When you have been abused, maligned, and perhaps traded off like goods, you can feel the pain for a long time. In fact, the pain can cut so deep that even after you survive the ordeal and turned out well, the pain may still jab at you from time to time.

The pain of the victim could also linger because of unremedied injustices. The perpetrator may have walked free after all. They must be having a great life (you think), while you are dealing with the wounds of their atrocities or struggling to hide the ugly scars.

The empowered victim

The pain of the victim is understandable and expected. But the pain of perpetrator gets very little airtime. The reality is that it is not always the case that the perpetrator is having a good time.

Joseph's brothers were envious of him because he was special, loved by their parents, and had weird dreams.
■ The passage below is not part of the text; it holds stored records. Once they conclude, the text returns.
import Literature.Probability.RandomPlanarGeometry.SAWPatternCounting
import Literature.Probability.RandomPlanarGeometry.SAWSnakeRoute
import HarnessLib

/-!
# Self-avoiding walk on `ℤ^{d+2}`: marker times for Kesten's pattern theorem, and the two
# counting inequalities

Continuation of `SAWPatternCounting.lean` (the abstract counting inequality
`sum_choose_le_of_codes` of the cube surgery), following N. Madras, G. Slade, *The Self-Avoiding
Walk* (1993), §7.2, proofs of Lemma 7.2.6 and Theorem 7.2.3. Here we supply the concrete
ingredients of the two applications:

* the two marked route providers: `cubeProvider d` (radius `13`, the `(V,Q)`-route of
  `SAWCubeRouting.exists_route`, marked at its clean occurrence of `(V, Q)`, Lemma 7.2.4 (b)) and
  `snakeProvider d` (radius `30`, the snake route of `SAWSnakeRoute.exists_snake_route`, marked at
  the centre of its fully covered radius-`13` cube, Lemma 7.2.4 (a));
* the recognisable marker times: for the snake route the marker time is an `E*`-time of the
  modified walk (`mtimeOf_mem_estarTimes`; `E*` = "the cube of radius `13` is completely
  covered"), and a walk without `E*`-times acquires at most `87^{d+2}` of them per operation
  (`card_estarTimes_op`, `card_estarTimes_PhiJ` — "since `E*` never occurs on `ω`, `E*` occurs no
  more than `V|J|` times on `ψ`"); for the `(V,Q)`-route the marker time is a clean occurrence of
  `(V, Q)` on the modified walk (`occV_mtimeOf`) and each operation creates at most
  `(2m+49)^{d+2}` occurrences (`vCount_op`, `vCount_PhiJ` — "`v` has at most `aN + 2m'Vs`
  occurrences of `(P, Q)`");
* `Phi_additive` (bookkeeping of additive functionals along the operation),
  `exists_conflictFree_subset` (greedy selection of a conflict-free subset of proportional size)
  and `exists_validSet` (a valid set of sites among the surgery sites, "we can find
  `h₁ < ⋯ < h_u`, `u = ⌊a₁N/((2m+2)V)⌋ - 2`");
* the two counting inequalities in the form "(number of walks) × C(u, s) ≤ (number of modified
  walks) × (data)": **`lemma726_counting`** ((7.2.20)–(7.2.21)) and **`thm723_counting`**
  ((7.2.25)–(7.2.26)).

Everything is proved; no named facts.
-/

noncomputable section
import Summits.ValiantsHypothesis.ValiantsHypothesis.Theorems.LacunarySymmetroidMatrixDescartesFiniteSectorIterMasksWalk
import Summits.ValiantsHypothesis.ValiantsHypothesis.Theorems.LacunarySymmetroidMatrixDescartesFiniteSector

/-!
# `MatrixDescartes` — line «finite»: the SECTOR CEILING `η(45,4) ≤ σ(45,4) = 11920` (kernel) — `HypRootLawAt 45 4 11920`, Conjecture Σ's value `2·n(45,3)`

HONEST FRAMING.  Object-search cell `pub-symmetroid`, seat val-sym-door-p5 g11.  HELPER of the crux item `stmt-ValiantsHypothesis-18050` (`Theses.LacunarySymmetroid.MatrixDescartes`)
with NO closure claim.  The SIEVE of line «finite» (`FiniteSector.sieve`, `natDegree_mem_sumset`) makes the `45`-fold sums of exponents of an in-sector pencil a
step-≤-2 chain from `0` up to the degree; the finite core — no `3` positive values carry such a chain beyond `11920` — has 86 298 live prefixes and is
decided in the kernel in the WALKER shape of `…FiniteSectorIterMasksWalk` (seat val-sym-door-p5 g11; slices `sectorWalk_fortyfive_four_s1_*` in this file);
the transfer reads the census sum set as capped multisets and peels the walker level by level (`walk_true`).  Result: `hypRootLawAt_fortyfive_four_11920 : HypRootLawAt 45 4 11920`.
Located first (exact DFS): the chain survives to `11919` only on the doubled extremal basis `2·{0,1,33,374}` — `σ(45,4) = 11920 = 2·n(45,3)`, Conjecture Σ of `Lines/finite.md` at the cell
`(45,4)`; the lower side needs a realised doubled basis and is NOT claimed here.  Nothing here bears on the crux (asymptotic), on `H3`, on the doors, or on `VP ≠ VNP`.
[folklore] Gap-rule / sieve bookkeeping plus a finite enumeration (postage-stamp numbers `n(45,·)`); no citation is load-bearing.
-/

-- `Summit.ValiantsHypothesis.ValiantsHypothesis.…` repeats a component by the D-0017 layout
-- (single-conjunct summit), which the `dupNamespace` linter flags; the name is mandated.
set_option linter.dupNamespace false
One day, they had an opportunity and decided to kill him. They took hold of him and threw him into a pit, hoping he died there on his own. Then they changed their minds. They took him out of the pit and sold him off as a slave.

Joseph went through a rough time. While working as a slave in Egypt, he was sexually harassed, and eventually wrongly accused of rape, and did some time in prison.

But somehow, Joseph ended up in an important position in Egypt at a time when his family was experiencing famine in Canaan. His ten brothers travelled to Egypt to buy some food, and Joseph was the man running the business.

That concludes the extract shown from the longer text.